In January 2018, a FIFA poll conducted declared Mohamed Aboutrika as the ‘greatest player in Egyptian history.’ The four-time African Footballer of the Year got 56 percent of votes, 20 percent more than Salah. But his government has classified him as a terrorist.

Aboutrika’s flamboyance on the pitch is matched by his enigmatic personality off it. In a country where players shy away from political issues, the Al Ahly star has spoken out against the oppressive regimes in his country and the rest of the Arab world. “The football officials are from the government and the players in Egypt are mercenaries who play for highest bidders,” Dorsey says. “However, Aboutrika has a history of political expression.”

During the Arab Spring, Aboutrika sympathised with the Muslim Brotherhood and came out in support of Mohamed Morsi. Immediately after the revolution, his cult status reached unprecedented heights. But the historic moment in Egyptian history would usher in a dark era for Egyptian football.

The national team was the first to be impacted after Hassan Shehata, who led Egypt to three African Cup of Nations titles between 2006 and 2010, was sacked as coach because of his proximity to Mubarak. In 2012 came the Port Said stadium tragedy, where an acrimonious match between Al Ahly and Al Masry ended in riots so fierce that 74 fans lost their lives. As a consequence, the domestic league was suspended.

One of the more prominent theories behind the violence was that it was an act by authorities to exact revenge following the role played by Al-Ahly Ultras in the Arab Spring.

The coup in 2013, which ended with Abdel Fatah el-Sisi dethroning Morsi as the leader, would result in further retribution. Several members of the Ultras were arrested but what shook the nation the most was the government’s decision to freeze Aboutrika’s assets, alleging him of ‘funding Muslim Brotherhood’. He was later declared a ‘terrorist’. In May this year, the Cairo International Criminal Court placed him on the terrorist list for five more years. Once Africa’s heavyweights, they could not even qualify for the Cup of Nations. In such a scenario, qualifying for the World Cup seemed an impossible dream.

The Port Said tragedy triggered retirements of Aboutrika and his teammates who formed the golden generation of Egyptian football — the likes of Ahmad Hassan and Mido. Only goalkeeper Essam el-Hadary remains from that lot; at 45, he will be the oldest player in Russia.

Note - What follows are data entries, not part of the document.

/-! ### The stub -/

/-- **stub 1 — `stub_katoAxisymSingularPoint`.** Kato's `L³` theory in the axisymmetric class:
if an axisymmetric weakly divergence-free `u₀ ∈ L³(ℝ³)` has no global Kato solution for the
viscosity `ν > 0`, then for some `T > 0` (namely `T_max(u₀)`) there is a Kato solution `u` on
`[0, T)` which is jointly smooth on `(0, T) × ℝ³`, has axisymmetric slices for `0 < t < T`, and
has a singular point `(T, x_*)`: `‖u‖_{L^∞(Q_r(T, x_*))} = ∞` for every `r > 0`
(Kato 1984, Thms 1–4; Lemarié-Rieusset 2016, Thm. 15.1 (C); Rusin–Šverák, arXiv:0911.0500,
§3 p. 5 and §4 p. 6; axisymmetry by rotation covariance + uniqueness, Majda–Bertozzi 2002,
§2.3.3). [cite: RusinSverak2011, §3 p. 5 and §4 p. 6 (arXiv:0911.0500)] -/
theorem stub_katoAxisymSingularPoint :
    ∀ ν : ℝ, 0 < ν → ∀ u₀ : ℝ³ → ℝ³, MemLp u₀ 3 volume → IsWeaklyDivFree u₀ → IsAxisymmetric u₀ →
      ¬ HasGlobalKatoSolution ν u₀ →
      ∃ T : ℝ, 0 < T ∧ ∃ (xs : ℝ³) (u : ℝ → ℝ³ → ℝ³), IsKatoSolutionOn T ν u₀ u ∧
        ContDiffOn ℝ (⊤ : ℕ∞) (uncurry u) (Ioo 0 T ×ˢ univ) ∧
        (∀ t ∈ Ioo 0 T, IsAxisymmetric (u t)) ∧
        ∀ r : ℝ, 0 < r → eLpNorm (uncurry u) ∞ (volume.restrict (parabolicCylinder r (T, xs))) = ∞ := by
  intro ν hν u₀ h3 hdiv hax hng
  -- (a) the maximal Kato solution and its singular point
  obtain ⟨hpos, htop, xs, u, hu, hsing⟩ := exists_singularPoint_katoMaximalTime kato_local_holds
    IsKatoSolutionOn.continuation_of_bounded_holds IsKatoSolutionOn.farField_bound_holds hν h3
    hdiv hng
  set T : ℝ := (katoMaximalTime ν u₀).toReal with hT_def
  have hT : 0 < T := ENNReal.toReal_pos hpos.ne' htop.ne
  -- (b) the smooth representative on the open strip
  obtain ⟨w, hw, hae⟩ := hu.exists_isSmoothSpaceTimeOn_ae_eq mild_L3_smooth_holds hν
  -- (c) the modified field
  set u' : ℝ → ℝ³ → ℝ³ := fun t => if t ∈ Ioo 0 T then w t else u t with hu'_def
  have hu'_in : ∀ t ∈ Ioo 0 T, u' t = w t := fun t ht => by
    simp only [hu'_def]
    exact if_pos ht
  have hu'_ae : ∀ t ∈ Ico 0 T, u' t =ᵐ[volume] u t := by
    intro t ht
    by_cases hto : t ∈ Ioo 0 T
    · rw [hu'_in t hto]
      exact (hae t hto).symm
    · have : u' t = u t := by
        simp only [hu'_def]
        exact if_neg hto
      rw [this]
  have hstrip : IsOpen (Ioo (0 : ℝ) T ×ˢ (univ : Set ℝ³)) := isOpen_Ioo.prod isOpen_univ
  have hu'_eqOn : EqOn (uncurry u') (uncurry w) (Ioo 0 T ×ˢ univ) := by
    rintro ⟨t, x⟩ ⟨ht, -⟩
    simp [hu'_in t ht]
  have hu'_meas : AEStronglyMeasurable (uncurry u') (volume.restrict (Ioo 0 T ×ˢ univ)) := by
    refine (hw.continuousOn.aestronglyMeasurable hstrip.measurableSet).congr ?_
    filter_upwards [ae_restrict_mem hstrip.measurableSet] with z hz
    exact (hu'_eqOn hz).symm
  have hu' : IsKatoSolutionOn T ν u₀ u' := by
    refine ⟨hu.mild.congr_ae_Ico hu'_ae EventuallyEq.rfl,
      hu.continuousInLpOn.congr_ae_slices hu'_ae, ?_, hu'_meas⟩
    have h0 : (0 : ℝ) ∉ Ioo 0 T := fun h => lt_irrefl _ h.1
    have : u' 0 = u 0 := by
      simp only [hu'_def]
      exact if_neg h0
    rw [this, hu.initial]
  refine ⟨T, hT, xs, u', hu', ?_, ?_, ?_⟩
  · -- (e) smoothness on the open strip
    exact hw.congr hu'_eqOn
  · -- (f) axisymmetry of the smooth slices
    intro t ht
    rw [hu'_in t ht]
    exact katoSolution_isAxisymmetric_of_ae_eq hν hu hax ⟨ht.1.le, ht.2⟩
      (hw.contDiff_slice ht).continuous (hae t ht)
  · -- (d) the singularity transfers along the a.e. equality on the strip
    intro r hr
    have hae' : uncurry u' =ᵐ[volume.restrict (Ioo 0 T ×ˢ univ)] uncurry u :=
      ae_restrict_prod_of_forall_ae_eq (fun t ht => hu'_ae t ⟨ht.1.le, ht.2⟩) hu'_meas
        hu.aestronglyMeasurable
    exact eLpNorm_parabolicCylinder_eq_top_of_ae_eq hT hae' xs hsing hr

end Summit.NavierStokesRegularity.NavierStokesRegularity.Theorems.AxisymmetricKatoGlobal.Registered

end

For five years after the tragedy, fans were not allowed in the stadiums. It became a TV sport.

Curiously, it also led to the emergence of the next generation of Egyptian superstars, including Salah. The cancellation of the Egyptian Premier League forced the domestic federation to invite FC Basel for a friendly match in 2012 to keep the national under-23 side busy. Salah’s performance in that match was so good that, within a month, the Swiss club signed him. It also meant Salah became one of the few Egyptian greats who hasn’t played for Al Ahly or Zamalek.

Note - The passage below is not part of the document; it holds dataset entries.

import Summits.Ventures.CertifiedArithmetic.LowPrec.DoubleRoundingProduct

/-!
# Double rounding of products — the named cells (THEOREM D-dm, matrix level)

HONEST FRAMING: certified error envelopes and provably optimal rounding/accumulation schemes for
low-precision formats under stated cost models; every table by two implementations; no hardware
or vendor claims.

The cells of the `13 × 13` record matrix of `DOUBLE-ROUNDING-MUL.md` that are not literal
instances of the clauses (E) / (U) / (N) of `DoubleRoundingProduct.lean`, plus the headline FP8
instances of (E) / (U):

* all FP8 products through binary16 — e4m3, binary8p4, binary8p4f (= fnuz e4m3), binary8p5 by
  (E) (`448² > 65504` etc. saturate on both routes); e5m2, binary8p3, binary8p3f (= fnuz e5m2) by
  (U) (binary16 cannot hold `2^-32`, yet the double rounding is innocuous) — and through
  bfloat16 / binary32 by (E); FP6 / FP4 and binary16 products through binary16 / binary32 by
  (E); bfloat16 products through binary32 by (U) (not always exact, always correctly rounded);
* binary8p3 / binary8p4 through their extended-range variants binary8p3f / binary8p4f: SAME
  GRID, LARGER TOP ⇒ `fl_φ ∘ fl_ψ = fl_φ` everywhere (`toRat_roundNE_roundNE_of_sameGrid`);
* e2m1 products through the precision-3 formats (`P_Y = 3 < 2 P_X`): innocuous, by kernel
  exhaustion of all `16²` operand pairs per cell (`drMul_of_all`);
* the twelve failing embedded cells, one kernel-evaluated witness pair each: equal precision does
  NOT suffice for products (e3m2 → e5m2 / binary8p3 / binary8p3f, e5m2 → binary8p3f, e2m3 → e4m3 /
  binary8p4 / binary8p4f: `fl_ψ` acts where `ψ` is normal and `φ` subnormal), nor does
  `P_X < P_Y < 2 P_X` (e3m2 → the `P = 4` formats, again through the subnormal range of e3m2;
  e2m3 → binary8p5 and binary8p5 → bfloat16 in the normal range).

Implementation A: `code/enum/doublemul_decision.py` (brute force over every FP4/FP6 source cell,
pair scans over the 8-bit sources, the same witnesses through exact rational roundings).
PLACEMENT as in `DoubleRoundingProduct.lean`: the clause shape is KNOWN [Figueroa1995, §3;
Roux2014, Table II]; the finite matrix over these records is this cell's table. No hardware or
vendor claims.
-/

namespace Summit.Ventures.CertifiedArithmetic

open Literature.ComputerArithmetic.FloatingPoint
open Literature.ComputerArithmetic.FloatingPoint.Format
open Literature.ComputerArithmetic.FloatingPoint.MiniFloat

/-! ## §0 Same grid, larger top: every double rounding is innocuous -/

/-- SAME GRID, LARGER TOP. If `ψ` has the same rounding grid as `φ` (same `manBits`,
`emaxCode` and `bias`, hence the same unclamped RNE multiple `rneMult` and quantum) and at least
the range of `φ` (`maxScaled`, i.e. `topMan`), then `fl_φ ∘ fl_ψ = fl_φ` at EVERY rational — so
double rounding through `ψ` is innocuous for every operation (binary8p3 through binary8p3f,
binary8p4 through binary8p4f: the P3109 extended-range variants only add top codes).
[cite: IEEE7542019, §4.3.1] -/
theorem toRat_roundNE_roundNE_of_sameGrid {φ ψ : Format} (hm : ψ.manBits = φ.manBits)
    (he : ψ.emaxCode = φ.emaxCode) (hb : ψ.bias = φ.bias) (hM : φ.maxScaled ≤ ψ.maxScaled)
    (t : ℚ) : (roundNE φ (roundNE ψ t).toRat).toRat = (roundNE φ t).toRat := by
  have hg : ∀ r, ψ.rneMult r = φ.rneMult r := fun r => by
    unfold Format.rneMult Format.shift; rw [hm, he]
  have hq : ψ.quantum = φ.quantum := by unfold Format.quantum Format.qexp; rw [hm, hb]
  have hqφ := φ.quantum_pos
  have hr : 0 ≤ |t| / φ.quantum := div_nonneg (abs_nonneg t) hqφ.le
  have hψ := toRat_roundNE (φ := ψ) t
  have hφ := toRat_roundNE (φ := φ) t
  rw [hq, Format.rneGrid_eq_min, hg] at hψ
  rw [Format.rneGrid_eq_min] at hφ
  set R := φ.rneMult (|t| / φ.quantum) with hR
  rcases le_or_gt R φ.maxScaled with hle | hlt
  · -- no clamping in `φ`, hence none in `ψ`: the intermediate value is a value of `φ`
    rw [min_eq_left (hle.trans hM)] at hψ
    rw [min_eq_left hle] at hφ
    have hrep : φ.Representable R := by
      have := Format.rneGrid_representable (φ := φ) hr
      rwa [Format.rneGrid_eq_min, min_eq_left hle] at this
    have habs : |(roundNE ψ t).toRat| = (R : ℚ) * φ.quantum := by
      rw [hψ]; split <;> simp [abs_mul, abs_of_pos hqφ]
    rw [toRat_roundNE_of_exists (exists_toRat_eq_of_abs_eq_natMul hrep habs), hψ, hφ]
  · -- clamping in `φ`: the intermediate value is at or beyond `± maxRat φ`
    rw [min_eq_right hlt.le] at hφ
    have hge : (φ.maxScaled : ℚ) * φ.quantum ≤ (min R ψ.maxScaled : ℕ) * φ.quantum := by
      apply mul_le_mul_of_nonneg_right _ hqφ.le
      exact_mod_cast le_min hlt.le hM
    by_cases ht : t < 0
    · rw [if_pos ht] at hψ hφ
      have hy : (roundNE ψ t).toRat ≤ -φ.maxRat := by
        rw [hψ]; unfold Format.maxRat; linarith
      have := toRat_roundNE_of_maxRat_le_pos (φ := φ) (x := -(roundNE ψ t).toRat) (by linarith)
      rw [toRat_roundNE_neg, neg_eq_iff_eq_neg] at this
      rw [this, hφ]; unfold Format.maxRat; ring
    · rw [if_neg ht] at hψ hφ
      have hy : φ.maxRat ≤ (roundNE ψ t).toRat := by
        rw [hψ]; unfold Format.maxRat; exact hge
      rw [toRat_roundNE_of_maxRat_le_pos hy, hφ]; unfold Format.maxRat; rfl

/-- THE P3109 EXTENDED-RANGE VARIANTS: binary8p3 through binary8p3f and binary8p4 through
binary8p4f — every double rounding is innocuous (same grid, one more top code), in particular
that of products. -/
theorem P3109_mul_via_extended :
    (∀ a b : MiniFloat Binary8p3,
      (roundNE Binary8p3 (roundNE Binary8p3F (a.toRat * b.toRat)).toRat).toRat
        = (roundNE Binary8p3 (a.toRat * b.toRat)).toRat) ∧
    (∀ a b : MiniFloat Binary8p4,
      (roundNE Binary8p4 (roundNE Binary8p4F (a.toRat * b.toRat)).toRat).toRat
        = (roundNE Binary8p4 (a.toRat * b.toRat)).toRat) :=
  ⟨fun _ _ => toRat_roundNE_roundNE_of_sameGrid (φ := Binary8p3) (ψ := Binary8p3F) rfl rfl rfl
      (by decide +kernel) _,
    fun _ _ => toRat_roundNE_roundNE_of_sameGrid (φ := Binary8p4) (ψ := Binary8p4F) rfl rfl rfl
      (by decide +kernel) _⟩

/-! ## §1 Exhaustion and the FP8 cells -/

/-- A product cell by exhaustion of all operand pairs (FP4 / FP6 sources only). -/
theorem drMul_of_all {φ ψ : Format}
    (h : ((all φ).all fun a => (all φ).all fun b =>
      decide ((roundNE φ (roundNE ψ (a.toRat * b.toRat)).toRat).toRat
        = (roundNE φ (a.toRat * b.toRat)).toRat)) = true) :
    ∀ a b : MiniFloat φ, (roundNE φ (roundNE ψ (a.toRat * b.toRat)).toRat).toRat
      = (roundNE φ (a.toRat * b.toRat)).toRat :=
  fun a b => of_decide_eq_true (forall₂_of_all_all (P := fun a b : MiniFloat φ =>
    decide ((roundNE φ (roundNE ψ (a.toRat * b.toRat)).toRat).toRat
      = (roundNE φ (a.toRat * b.toRat)).toRat)) h a b)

With domestic football coming to a standstill, several players followed him out of the country. Mohamed Elneny, too, joined Basel before moving to Arsenal in 2016; Ahmed Fathi joined Hull City in 2013, Marwan Mohsen joined Portuguese side Gil Vicente in 2014 and Mahmoud Abdel-Moneim secured a move to Swiss side Luzern in 2013.

One of the reasons why Egypt, despite being regional bullies, couldn’t be as consistent as other African nations in qualifying for the World Cup was the reluctance of their players to play in Europe. That changed post-Port Said. Half of the players in Egypt’s provisional squad of 30 ply their trade outside Egypt, unprecedented in history. Egyptian experts see this as the key reason for their team’s qualification after 28 years despite political turmoil – an observation that gains credence with Salah’s increasingly impressive performances for the Pharaohs.

His penalty that secured qualification triggered unbelievable scenes in Cairo and rest of the country. In January 2011, thousands had marched down Tahrir Square for a political change. Last October, they gathered again. This time, to celebrate football.